** YOUR ASSIGNMENT **
Reproduce the data in its entirety, exactly as written.

# # # #

/-- `aSwapMap i s` is an `a j`-slot iff `s` is an `a (swap j)`-slot. [folklore] -/
theorem aSwapMap_eq_a_iff (i j : Fin (m + 1)) (x : Fin q) (s : Slot m q) :
    aSwapMap i s = a j x ↔ s = a (Equiv.swap i (Fin.last m) j) x := by
  rcases s with ⟨j', x'⟩ | t | t | x' | ⟨j', sd, x'⟩ <;> simp only [aSwapMap, Slot.a.injEq, reduceCtorEq]
  constructor
  · rintro ⟨h1, rfl⟩; exact ⟨by rw [← h1, Equiv.swap_apply_self], rfl⟩
  · rintro ⟨rfl, rfl⟩; exact ⟨by rw [Equiv.swap_apply_self], rfl⟩

end Slot

/-! ### The partition data under `aSwap i * π` -/

section swap

variable (i : Fin (m + 1)) (π : Equiv.Perm (Slot m q))

/-- Auxiliary (`aSwap_mul_apply`). [folklore] -/
theorem aSwap_mul_apply (v : Slot m q) : (aSwap i * π : Equiv.Perm (Slot m q)) v = aSwapMap i (π v) := rfl

/-- The `A`-type blocks are permuted. [folklore] -/
theorem Atil_aSwap_mul (j : Fin (m + 1)) : Atil (aSwap i * π) j = Atil π (Equiv.swap i (Fin.last m) j) := by
  ext v
  simp only [mem_Atil, aSwap_mul_apply, aSwapMap_eq_a_iff]

/-- Auxiliary (`cset_aSwap_mul`). [folklore] -/
theorem cset_aSwap_mul : cset (aSwap i * π) = cset π := by
  ext v
  simp only [mem_cset, aSwap_mul_apply]
  rcases h : π v with ⟨j, x⟩ | t | t | x | ⟨j, sd, x⟩ <;> simp [aSwapMap]

/-- Auxiliary (`dset_aSwap_mul`). [folklore] -/
theorem dset_aSwap_mul : dset (aSwap i * π) = dset π := by
  ext v
  simp only [mem_dset, aSwap_mul_apply]
  rcases h : π v with ⟨j, x⟩ | t | t | x | ⟨j, sd, x⟩ <;> simp [aSwapMap]

/-- Auxiliary (`Drest_aSwap_mul`). [folklore] -/
theorem Drest_aSwap_mul : Drest (aSwap i * π) = Drest π := by
  ext v
  simp only [mem_Drest, aSwap_mul_apply]
  rcases h : π v with ⟨j, x⟩ | t | t | x | ⟨j, sd, x⟩ <;> simp [aSwapMap]

/-- Auxiliary (`Bblk_aSwap_mul`). [folklore] -/
theorem Bblk_aSwap_mul (j : Fin m) : Bblk (aSwap i * π) j = Bblk π j := by
  ext v
  simp only [mem_Bblk, aSwap_mul_apply]
  rcases h : π v with ⟨j', x⟩ | t | t | x | ⟨j', sd, x⟩ <;> simp [aSwapMap]

/-- Auxiliary (`Cset_aSwap_mul`). [folklore] -/
theorem Cset_aSwap_mul : Cset (aSwap i * π) = cset π ∪ Atil π i := by
  rw [Cset_eq, cset_aSwap_mul, Atil_aSwap_mul, Equiv.swap_apply_right]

# # # #

** OUTPUT OF THE EXERCISE **
/-- `aSwapMap i s` is an `a j`-slot iff `s` is an `a (swap j)`-slot. [folklore] -/
theorem aSwapMap_eq_a_iff (i j : Fin (m + 1)) (x : Fin q) (s : Slot m q) :
    aSwapMap i s = a j x ↔ s = a (Equiv.swap i (Fin.last m) j) x := by
  rcases s with ⟨j', x'⟩ | t | t | x' | ⟨j', sd, x'⟩ <;> simp only [aSwapMap, Slot.a.injEq, reduceCtorEq]
  constructor
  · rintro ⟨h1, rfl⟩; exact ⟨by rw [← h1, Equiv.swap_apply_self], rfl⟩
  · rintro ⟨rfl, rfl⟩; exact ⟨by rw [Equiv.swap_apply_self], rfl⟩

end Slot

/-! ### The partition data under `aSwap i * π` -/

section swap

variable (i : Fin (m + 1)) (π : Equiv.Perm (Slot m q))

/-- Auxiliary (`aSwap_mul_apply`). [folklore] -/
theorem aSwap_mul_apply (v : Slot m q) : (aSwap i * π : Equiv.Perm (Slot m q)) v = aSwapMap i (π v) := rfl

/-- The `A`-type blocks are permuted. [folklore] -/
theorem Atil_aSwap_mul (j : Fin (m + 1)) : Atil (aSwap i * π) j = Atil π (Equiv.swap i (Fin.last m) j) := by
  ext v
  simp only [mem_Atil, aSwap_mul_apply, aSwapMap_eq_a_iff]

/-- Auxiliary (`cset_aSwap_mul`). [folklore] -/
theorem cset_aSwap_mul : cset (aSwap i * π) = cset π := by
  ext v
  simp only [mem_cset, aSwap_mul_apply]
  rcases h : π v with ⟨j, x⟩ | t | t | x | ⟨j, sd, x⟩ <;> simp [aSwapMap]

/-- Auxiliary (`dset_aSwap_mul`). [folklore] -/
theorem dset_aSwap_mul : dset (aSwap i * π) = dset π := by
  ext v
  simp only [mem_dset, aSwap_mul_apply]
  rcases h : π v with ⟨j, x⟩ | t | t | x | ⟨j, sd, x⟩ <;> simp [aSwapMap]

/-- Auxiliary (`Drest_aSwap_mul`). [folklore] -/
theorem Drest_aSwap_mul : Drest (aSwap i * π) = Drest π := by
  ext v
  simp only [mem_Drest, aSwap_mul_apply]
  rcases h : π v with ⟨j, x⟩ | t | t | x | ⟨j, sd, x⟩ <;> simp [aSwapMap]

/-- Auxiliary (`Bblk_aSwap_mul`). [folklore] -/
theorem Bblk_aSwap_mul (j : Fin m) : Bblk (aSwap i * π) j = Bblk π j := by
  ext v
  simp only [mem_Bblk, aSwap_mul_apply]
  rcases h : π v with ⟨j', x⟩ | t | t | x | ⟨j', sd, x⟩ <;> simp [aSwapMap]

/-- Auxiliary (`Cset_aSwap_mul`). [folklore] -/
theorem Cset_aSwap_mul : Cset (aSwap i * π) = cset π ∪ Atil π i := by
  rw [Cset_eq, cset_aSwap_mul, Atil_aSwap_mul, Equiv.swap_apply_right]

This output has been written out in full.